Though Harnetty eventually adds his own music as a way of reframing the sounds, he never begins composing right away. For four or five years, Harnetty listened and investigated the context of the audio to make sure he wasn’t culturally strip-mining the archives. “Doing some serious research and also hanging out with the communities connected to the archives doesn’t give you carte blanche to use it however you want,” Harnetty said, though over time, the hope is that “you can find some ways to use it ethically but still have your own artistic voice in there.”

Inspired by Sherwood Anderson’s 1919 short story cycle Winesburg, Ohio, Harnetty, a pianist, created a series of aural portraits, focusing on one person for each of the 11 tracks that make up Shawnee, Ohio, which will be released next year. On Thursday and Friday, Oct. 27 and 28, Harnetty and seven other musicians (playing flute, saxophone, banjo, violin, cello, clarinet and other instruments) will perform the songs, accompanied by photo and video projections, at the Wexner Center (a co-commissioner of the piece, along with support from several other arts organizations).

 

The first portrait is titled “Jim.” “He’s describing the buildings and the people in the town when he was a kid,” Harnetty said, “and in his mind he’s moving from building to building along Main Street, which is totally fascinating. … Part of the visual project is to document the town today, so as he’s recounting this, you’ll be seeing footage of the town today mixed with archival photographs and video. There’s this real mix-up between past and present.”

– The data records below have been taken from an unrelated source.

import Mathlib
import Summits.MatrixMultiplication.MatrixMultiplication.Theses.ThinBlockAlpha
import Literature.Computability.AlgebraicComplexity.LocalStrongUSP

/-!
# Line `cyclic-carry-charts` — crux `ThinBlockAlpha.ThinPackings` (stmt-MatrixMultiplication-10595)

Crux-strategist line (wall-breaker gen 1, planner-cstrat-stmt-MatrixMultiplication-10595-p1-0, 2026-08-17).
Card: `Lines/cyclic-carry-charts.md`.  Namespace `…Cruxes.ThinPackings.CyclicCarryCharts`.

THE MECHANISM.  A *carry chart* over the base interval `[0, q)` assigns to each symbol `x : Γ` three DIGIT
cells `A x, B x, C x ⊆ [0, q) ⊂ ℕ`.  Rows `row : Fin L → Fin n → Γ` generate blocks in the CYCLIC group
`ℤ/qⁿ` (unbounded exponent!) by the base-`q` digit map `(d_c)_c ↦ Σ_c d_c q^c` (`carryLeg`).  The STPP relation
in `ℤ/qⁿ` unrolls into a CARRY CHAIN (`CarrySolvable`): column sums `e_c = (s'−s)+(t'−t)+(u'−u)` with
`e_c + κ_c = q·κ_{c+1}`, `κ₀ = 0` (carries are automatically `|κ_c| ≤ 2`, since `|e_c| ≤ 3(q−1)`).  A row system is
a *local carry-chart USP* (`IsLocalCarryUSP`) if no ordered triple of rows with indices not all equal is
carry-solvable; certificates are (i) ROBUST columns (unsolvable mod `q` with tolerance `±2`, e.g. CKSU's single-active
columns with MARGIN digits `[3, q−3]` — `stub_marginUSP`) and (ii) CARRY MOTIFS spanning adjacent columns (a same-sign
column forces `κ = ±1`, an "empty" column kills any nonzero carry) — certificates that do not exist coordinatewise
in `(ℤ/q)ⁿ`.  Compiler `stub_carryCompiler` (cyclic analogue of CKSU Thm 33/37, tree `stub_chartSTPP`): per-symbol
carry-TPP + local carry-chart USP ⇒ `IsSTPP` in `ZMod (q^n)` with product cardinalities.  Heart `stub_carrySeeds`:
for every `a < 1` ONE fixed carry chart feeds all `η > 0` (finite certificate per `a`; the `η → 0` families are its
word systems).  `ThinPackings_of` composes compiler + heart to the crux BY NAME (`H := ZMod (q^n)`).

WHY IT IS NOT THE DEAD LINES.  Bounded-exponent charts (14848 / Thm B) compile into `(ℤ/q)ⁿ`; here the host is
`ℤ/qⁿ`, exponent `qⁿ → ∞`, outside `TricoloredSumFreeBarrier`; a carry chart all of whose certificates are robust
COLUMNS is shadowed by its mod-`q` chart (hence capped by `a₀(q)`), so every gain must come from MOTIFS — designs
whose mod-`q` shadow violates STPP (the new resource; c1's "order-sensitive invariant separating differences, not
sums", in digit form).  Frames (NoExcess) were carry-FREE boxes; log-flat/orbit lines are multiplicative; this line is
additive-positional.  By-products already on paper + brute force (calc/margin_usp.py): CKSU local-strong-USP designs
re-host into `ℤ/ℓ^k` with margin digits (⇒ abelian STPP in CYCLIC groups certifies ω ≤ 2.72; ⇒ `Val(ℤ_n) ≥ n^{1+c}`,
c ≈ 0.04–0.09, refuting Pratt 2024 Conj. 4.1 = ledger stmt-7789 `PrimeValConjecture`).

Disproof used: Disproof.lean has no `_false_without_` theorem; §7 costume theorem respected (the heart fixes the
seed per `a`, so an `n = 1` reading of an arbitrary design does not inhabit it); §9 wedge = the line's calibration
floor (margin avatars of U₂/U₄/U₉); §6 cores: carry legs are not translates (digit cells differ per symbol).
-/

set_option linter.dupNamespace false

namespace Summit.MatrixMultiplication.MatrixMultiplication.Cruxes.ThinPackings.CyclicCarryCharts

open Finset Literature.Computability.AlgebraicComplexity
open Summit.MatrixMultiplication.MatrixMultiplication.Theses.ThinBlockAlpha (ThinPackings)

/-! ## Definitions -/

/-- Base-`q` digit map into the cyclic group `ℤ/qⁿ`: `(d_c)_{c<n} ↦ Σ_c d_c · q^c`. -/
def digitVal (q n : ℕ) (x : Fin n → ℕ) : ZMod (q ^ n) :=
  ∑ c : Fin n, (x c : ZMod (q ^ n)) * (q : ZMod (q ^ n)) ^ (c : ℕ)

/-- The leg of row `i` generated by the digit cells `cell : Γ → Finset ℕ`: all digit vectors with `d_c ∈ cell (row i c)`,
pushed into `ℤ/qⁿ` by `digitVal`. -/
def carryLeg (q n : ℕ) {Γ : Type} (cell : Γ → Finset ℕ) {L : ℕ} (row : Fin L → Fin n → Γ) (i : Fin L) :
    Finset (ZMod (q ^ n)) :=
  (Fintype.piFinset fun c => cell (row i c)).image (digitVal q n)

/-- All digits of all cells lie below the base `q`. -/
def CellsBelow (q : ℕ) {Γ : Type} (A B C : Γ → Finset ℕ) : Prop :=
  ∀ x : Γ, (∀ d ∈ A x, d < q) ∧ (∀ d ∈ B x, d < q) ∧ (∀ d ∈ C x, d < q)

/-- The signed column sum of the STPP relation `(s' − s) + (t' − t) + (u' − u)` on digits. -/
def colSum (s s' t t' u u' : ℕ) : ℤ := ((s' : ℤ) - s) + ((t' : ℤ) - t) + ((u' : ℤ) - u)

/-- Per-symbol carry-TPP: a column sum of ONE symbol divisible by `q` forces equal digits (then it is `0`, so a
diagonal relation never emits a carry). -/
def CarrySymbolTPP (q : ℕ) {Γ : Type} (A B C : Γ → Finset ℕ) (x : Γ) : Prop :=
  ∀ s ∈ A x, ∀ s' ∈ A x, ∀ t ∈ B x, ∀ t' ∈ B x, ∀ u ∈ C x, ∀ u' ∈ C x,
    (q : ℤ) ∣ colSum s s' t t' u u' → s = s' ∧ t = t' ∧ u = u'

/-- Carry-solvability of the ordered symbol-word triple `(x, y, z)` = (words of rows `i, j, k`, index pattern of the
tree's `IsSTPP`: `s ∈ A z, s' ∈ A x, t ∈ B x, t' ∈ B y, u ∈ C y, u' ∈ C z`): digits in the cells and an integer
carry chain `κ` with `κ₀ = 0` and `e_c + κ_c = q κ_{c+1}` for every column (top carry free) — equivalently the
relation holds in `ℤ/qⁿ`. -/
def CarrySolvable (q n : ℕ) {Γ : Type} (A B C : Γ → Finset ℕ) (x y z : Fin n → Γ) : Prop :=
  ∃ (s s' t t' u u' : Fin n → ℕ) (κ : Fin (n + 1) → ℤ),
    (∀ c, s c ∈ A (z c)) ∧ (∀ c, s' c ∈ A (x c)) ∧ (∀ c, t c ∈ B (x c)) ∧ (∀ c, t' c ∈ B (y c)) ∧
    (∀ c, u c ∈ C (y c)) ∧ (∀ c, u' c ∈ C (z c)) ∧ κ 0 = 0 ∧
    ∀ c : Fin n, colSum (s c) (s' c) (t c) (t' c) (u c) (u' c) + κ c.castSucc = (q : ℤ) * κ c.succ

/-- **Local carry-chart USP**: no ordered triple of rows with indices not all equal is carry-solvable. -/
def IsLocalCarryUSP (q n : ℕ) {Γ : Type} (A B C : Γ → Finset ℕ) {L : ℕ} (row : Fin L → Fin n → Γ) : Prop :=
  ∀ i j k : Fin L, (i ≠ j ∨ j ≠ k) → ¬ CarrySolvable q n A B C (row i) (row j) (row k)

/-- Margin digits `[3, q−3]`. -/
def marginD (q : ℕ) : Finset ℕ := Finset.Icc 3 (q - 3)

/-- USP cells with margins: symbol `0 ↦ (D, {0}, {0})`, `1 ↦ ({0}, D, {0})`, `2 ↦ ({0}, {0}, D)` — CKSU Thm 33's
`x_j ≠ 0 iff u_j = 1` with "`≠ 0`" replaced by "`∈ [3, q−3]`". -/
def uspCellA (q : ℕ) : Fin 3 → Finset ℕ := fun x => if x = 0 then marginD q else {0}
/-- see `uspCellA` -/
def uspCellB (q : ℕ) : Fin 3 → Finset ℕ := fun x => if x = 1 then marginD q else {0}
/-- see `uspCellA` -/
def uspCellC (q : ℕ) : Fin 3 → Finset ℕ := fun x => if x = 2 then marginD q else {0}

/-! ## Statements of the stubs as named `Prop`s (`Stmt.stub_*`)

Single source for the compositions, whose hypotheses must be the declared stubs BY NAME for the skeleton audit; the
REGISTERED stubs `stub_*` below restate them as sorried theorems `theorem stub_X : Stmt.stub_X`. -/
namespace Stmt

/-- Statement of `stub_carryCompiler` (TOOL, L).  **Carry-chart compiler** — the cyclic analogue of CKSU Thm 33/37
(tree `stub_chartSTPP`): cells below `q`, per-symbol carry-TPP and a local carry-chart USP generate an `IsSTPP` family in
the CYCLIC group `ℤ/qⁿ`, with product cardinalities.  Proof plan: an `IsSTPP` relation between `digitVal`s is
`qⁿ ∣ Σ_c e_c q^c`; unroll it into a carry chain (induction on `c`), contradict `IsLocalCarryUSP` off the diagonal; on the
diagonal `CarrySymbolTPP` at column `0` gives equal digits and `κ₁ = 0`, induct; cardinalities by injectivity of
`digitVal` on digit vectors below `q` (base-`q` uniqueness, `q^n >` value). -/
def stub_carryCompiler : Prop :=
  ∀ (q n : ℕ), 2 ≤ q → ∀ (Γ : Type) (A B C : Γ → Finset ℕ),
    CellsBelow q A B C → (∀ x, CarrySymbolTPP q A B C x) →
    ∀ (L : ℕ) (row : Fin L → Fin n → Γ), IsLocalCarryUSP q n A B C row →
      IsSTPP (carryLeg q n A row) (carryLeg q n B row) (carryLeg q n C row) ∧
      ∀ i : Fin L, (carryLeg q n A row i).card = ∏ c, (A (row i c)).card ∧
        (carryLeg q n B row i).card = ∏ c, (B (row i c)).card ∧
        (carryLeg q n C row i).card = ∏ c, (C (row i c)).card

/-- Statement of `stub_marginUSP` (CALIBRATION / FIRST RUNG, M).  **Margin-digit USP avatars**: for `q ≥ 8` the USP
cells with margin digits `[3, q−3]` lie below `q`, have carry-TPP, and every local strong USP (tree `IsLocalStrongUSP`,
CKSU §6.1) is a local carry-chart USP over them.  Proof plan (the carry lemma, verified by brute force for U₂, U₄ at
q = 7…13, `calc/margin_usp.py`, and in Lean for U₂ at q = 7, `StrategyCensusSketchP1.avatar_isSTPP`): in any carry
chain at most three digits are active per column, so `|κ_c| ≤ 2`; at the local-strong-USP column of the ordered triple
`(j, k, i)` (tree's Thm 33 dictionary) exactly one digit `d ∈ [3,q−3]` is active, and `±d + κ ≡ 0 (mod q)` is impossible.
With `stub_carryCompiler` this puts every CKSU Thm-33 design into the cyclic group `ℤ/q^k` (`cyclicAvatar_isSTPP`): abelian
STPP in CYCLIC hosts certifies `ω ≤ 3(log q − log C)/log(q−5)` (≈ 2.72), and `Val(ℤ_n) ≥ n^{1+c}` (Pratt Prop 3.3, tree)
— Pratt 2024 Conj 4.1 (= ledger stmt-7789 `PrimeValConjecture`) fails. -/
def stub_marginUSP : Prop :=
  ∀ (q n L : ℕ), 8 ≤ q → ∀ (row : Fin L → Fin n → Fin 3), IsLocalStrongUSP row →
    CellsBelow q (uspCellA q) (uspCellB q) (uspCellC q) ∧
    (∀ x, CarrySymbolTPP q (uspCellA q) (uspCellB q) (uspCellC q) x) ∧
    IsLocalCarryUSP q n (uspCellA q) (uspCellB q) (uspCellC q) row

/-- Statement of `stub_carrySeeds` (HEART, open; hardest).  **Carry seeds for every thinness**: for every `a < 1` ONE
carry chart (base `q`, symbol type `Γ`, cells) with cells below `q` and per-symbol carry-TPP, such that for every `η > 0`
some word system over it is a local carry-chart USP whose blocks have the crux shape `⟨N, M, N⟩`, `N ≥ 2`, `N^a ≤ M`, and
near-tight two-leg packing `qⁿ ≤ L·N^{2+η}` in the cyclic host `ℤ/qⁿ`.  A finite certificate per `a`; intended
technology for the `∀ η` part: the tree's hashing/type-count theorem (`exists_free_diagonal_jointType_card`) over
PAIR-column types (carry motifs become column-local); the seeds must use motifs (robust-column-only seeds are shadowed by
`(ℤ/q)ⁿ` charts and capped by Thm B at `a ≤ a₀(q)`).  First milestones: carry capacity at widths 6–9; a carry chart
beating every `(ℤ/q)`-chart of its base; `a > a₀(q)` for some `q`. -/
def stub_carrySeeds : Prop :=
  ∀ a : ℝ, 0 ≤ a → a < 1 →
    ∃ (q : ℕ) (Γ : Type) (A B C : Γ → Finset ℕ), 2 ≤ q ∧ CellsBelow q A B C ∧ (∀ x, CarrySymbolTPP q A B C x) ∧
      ∀ η : ℝ, 0 < η → ∃ (n L N M : ℕ) (row : Fin L → Fin n → Γ),
        IsLocalCarryUSP q n A B C row ∧
        (∀ i : Fin L, (∏ c, (A (row i c)).card) = N ∧ (∏ c, (B (row i c)).card) = M ∧
          (∏ c, (C (row i c)).card) = N) ∧
        2 ≤ N ∧ (N : ℝ) ^ a ≤ M ∧ ((q : ℝ) ^ n) ≤ L * (N : ℝ) ^ (2 + η)

end Stmt

/-! ## Registered stubs -/

/-- TOOL (L): the carry-chart compiler, see `Stmt.stub_carryCompiler`. -/
theorem stub_carryCompiler : Stmt.stub_carryCompiler := by
  sorry

/-- CALIBRATION (M): margin-digit USP avatars are local carry-chart USPs, see `Stmt.stub_marginUSP`. -/
theorem stub_marginUSP : Stmt.stub_marginUSP := by
  sorry

/-- HEART (open): carry seeds for every thinness, see `Stmt.stub_carrySeeds`. -/
theorem stub_carrySeeds : Stmt.stub_carrySeeds := by
  sorry

/-! ## Compositions (kernel-checked, no sorry) -/

/-- The line concludes the crux BY NAME: compiler + seeds ⇒ `ThinBlockAlpha.ThinPackings`, host `H := ZMod (q^n)`. -/
theorem ThinPackings_of : Stmt.stub_carryCompiler → Stmt.stub_carrySeeds → ThinPackings := by
  intro hC hS a ha0 ha1 η hη
  obtain ⟨q, Γ, A, B, C, hq, hcells, htpp, hall⟩ := hS a ha0 ha1
  obtain ⟨n, L, N, M, row, hU, hcard, hN, hM, hhost⟩ := hall η hη
  obtain ⟨hstpp, hcards⟩ := hC q n hq Γ A B C hcells htpp L row hU
  haveI : NeZero (q ^ n) := ⟨pow_ne_zero _ (by omega)⟩
  refine ⟨ZMod (q ^ n), inferInstance, inferInstance, L, N, M, carryLeg q n A row, carryLeg q n B row,
    carryLeg q n C row, hstpp, ?_, hN, hM, ?_⟩
  · intro i
    obtain ⟨h1, h2, h3⟩ := hcards i
    obtain ⟨g1, g2, g3⟩ := hcard i
    exact ⟨h1.trans g1, h2.trans g2, h3.trans g3⟩
  · rw [ZMod.card]
    push_cast
    exact hhost

/-- The crux modulo the registered stubs. -/
theorem ThinPackings_proof : ThinPackings := ThinPackings_of stub_carryCompiler stub_carrySeeds

/-- BY-PRODUCT (modulo the two tool stubs): every CKSU Thm-33 design has a CYCLIC avatar — for `q ≥ 8` and every
local strong USP, the margin-digit family is an STPP family in `ℤ/qⁿ` with legs of size `(q−5)^{#symbol}`. -/
theorem cyclicAvatar_isSTPP_of (hM : Stmt.stub_marginUSP) (hC : Stmt.stub_carryCompiler) (q n L : ℕ) (hq : 8 ≤ q)
    (row : Fin L → Fin n → Fin 3) (hU : IsLocalStrongUSP row) :
    IsSTPP (carryLeg q n (uspCellA q) row) (carryLeg q n (uspCellB q) row) (carryLeg q n (uspCellC q) row) := by
  obtain ⟨hcells, htpp, hcu⟩ := hM q n L hq row hU
  exact (hC q n (by omega) (Fin 3) _ _ _ hcells htpp L row hcu).1

/-- `cyclicAvatar_isSTPP_of` applied to the registered stubs. -/
theorem cyclicAvatar_isSTPP (q n L : ℕ) (hq : 8 ≤ q) (row : Fin L → Fin n → Fin 3) (hU : IsLocalStrongUSP row) :
    IsSTPP (carryLeg q n (uspCellA q) row) (carryLeg q n (uspCellB q) row) (carryLeg q n (uspCellC q) row) :=
  cyclicAvatar_isSTPP_of stub_marginUSP stub_carryCompiler q n L hq row hU

end Summit.MatrixMultiplication.MatrixMultiplication.Cruxes.ThinPackings.CyclicCarryCharts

On another track, “Boy,” a banjo enters, followed by the voice of a child. “I’m going to ask my grandma questions of the olden days,” the boy says. “Um, Grandma? In the mines, do you know how many people died? Do you know anyone that was in the mines? Can you tell me three people? Can you name them?”

A short pause follows each question, but instead of the grandmother’s responses, only Harnetty’s ghostly music is heard; the boy placed the tape recorder next to him instead of near his grandmother. “That gives it a haunting quality,” Harnetty said. “If you listen closely without the music, she’s giving some answers but is very reluctant. So that reluctancy in talking about miners who might have died and people she may have known, that opened the space up for the listener to imagine [her responses].”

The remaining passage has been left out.